Stored items
========
import Summits.QuantumFields.YangMills.Theorems.BalabanUVNodesN22W1PrintedBoxWindowCap
import Summits.QuantumFields.YangMills.Theorems.BalabanUVNodesN22W1RelCentredSliceInputsL2UWitness
import Literature.MathematicalPhysics.QuantumFieldTheory.Balaban1983to89.B13TermWalkDataOneTorus

/-!
# BalabanUVNodes ∕ node N22 = NE9 — A6 FOR THE PRINTED BOX BLOCK: `SliceInputsLGU` ∕ `SliceInputsL2U` ARE INHABITED AT A LARGE-FIELD LABEL WITH PRINT'S CHARACTERISTIC FUNCTIONS
# (threshold `ε₁` on the unscaled field; large-field function `Π_{b∈P} χ(|B(b)| ≥ ε₁∕s₀)` at the base point), under the window relations `20·a⁺ ≤ (ε₁∕s₀)²` and
# `e^{−((ε₁∕s₀)² − 20a⁺)∕40} ≤ Mv·s₀²`; hence the window-cap theorems of `…PrintedBoxWindowCap` are NON-VACUOUS

Cell `pub-ymgap`, HUMAN RULING D-0062 (Track A) ∕ D-0149 (width seats), seat `pub-ymgap-dag-n22-w1` (WIDTH SEAT 1 of 3 on node n22; «A6-residue flag №3 lane»), generation 0, file 4.
THEOREMS ONLY (0 `def`, 0 `sorry`); imports this seat's `…PrintedBoxWindowCap` (through it file 1 and dag-n22-c's J17-D), dag-n22-c's J17-W `…SliceInputsL2UWitness`
(`SliceInputsLGU.nonempty_sliceInputsL2U_of_vanishing`, `zero_mem_AdmHist_of_nonneg`; through it J12-D `SliceInputsLGU`) and `B13TermWalkDataOneTorus` (NODE A's FREE kernels
`freeKernels`); restates nothing.  `--kind proof --supports stmt-QuantumFields-20544 --as helper` (K3⁷ `SpineGivenEndpointR13SepCoPH`).

WHY (standing rule №189 ∕ director-ym №193, A6).  The tree's inhabitants of the s1 records take DEGENERATE boxes: J12-Wb ∕ J13b (`P(t) = ∅`) the constant boxes `χ ≡ 1` with EMPTY
box support, J12-W ∕ J13a (`1 ≤ |P(t)|`) the VANISHING boxes `χ ≡ 0` ((2.22) read as `0 ≤ exp`).  This seat's files 1–3 discharge ∕ constrain the box block at PRINT'S boxes; THIS
FILE is their A6 companion: `SliceInputsLGU` — and through J17-W `SliceInputsL2U` — IS INHABITED at a large-field label `|P(t)| = 1` with `χᵘ(A) = Π_{b∈∅} χ(|A(b)| < ε₁)` (no
small-field row bond) and `χᶜᵘ(A) = Π_{b∈Λ} χ(ε₁ ≤ |A(b)|)` (the one row bond of the free kernels IS the large-field bond), (2.22) at the FORCED threshold `rP = ε₁∕s₀` (file 1
`chi_mul_chic_le_exp_222`), surplus letters `r₁² = 20·a⁺`, `TP = Mv` — PROVIDED the two window relations the forced threshold imposes: `20·a⁺ ≤ (ε₁∕s₀)²` (`hr₁ ∕ hPa`) and
`e^{−((ε₁∕s₀)² − 20a⁺)∕40} ≤ Mv·s₀²` (`hTP ∕ hMvP`).  Everything else is J12-W's witness VERBATIM (free kernels on one row bond, `uOf ≡ 0`, Cauchy radius `1`, zero potentials,
`W := univ`).  §2 transports it to `SliceInputsL2U` and records that the hypotheses of `…PrintedBoxWindowCap` §2 are met (`Y₀ := ∅`, `Pl := univ`, `|Pl| = |P(t)| = 1`), so
the cap `2·a·cE·s₀² ≤ ε₁²` speaks about an inhabited class.

HONEST FRAMING — what this is NOT.  An INHABITATION witness at DEGENERATE kernel data with print's box SHAPES on one row bond; NOTHING of Bałaban's asserted (the datum of record, its
row-bond sets and thresholds are the definers'); a JOINT witness with the knit's tables ∕ numerals ∕ `hlaw` ∕ N18-below is NOT claimed (the window relations above are what a print-box
joint witness must add to dag-n22-c's J13 ∕ J17-W §3 ∕ J21 lineage); count-neutral; N22 NOT discharged (typed 28∕28 · discharged 5∕27 UNCHANGED); one finite four-torus programme at
fixed ε — R4 closes the conditional rung `BalabanLadder.UV` only; NOT continuum, NOT OS, NOT a mass gap, NOT Clay.  0 `sorry`, standard axioms.

References (TYPES only): [II] = [Balaban1988RG2Cluster] (1.5) p. 3, (2.3) p. 12, (2.14) p. 15, (2.22) p. 16; [I] = [Balaban1987RG1] (2.9)–(2.13) pp. 266–268.
-/

noncomputable section

namespace Summit.QuantumFields.YangMills.BalabanUVNodes.N22PrintedBoxBlock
========
**Exercise prompt**
Search the data above and return each line in which "sorry" occurs.

**Reply to the exercise**
THEOREMS ONLY (0 `def`, 0 `sorry`); imports this seat's `…PrintedBoxWindowCap` (through it file 1 and dag-n22-c's J17-D), dag-n22-c's J17-W `…SliceInputsL2UWitness`
fixed ε — R4 closes the conditional rung `BalabanLadder.UV` only; NOT continuum, NOT OS, NOT a mass gap, NOT Clay.  0 `sorry`, standard axioms.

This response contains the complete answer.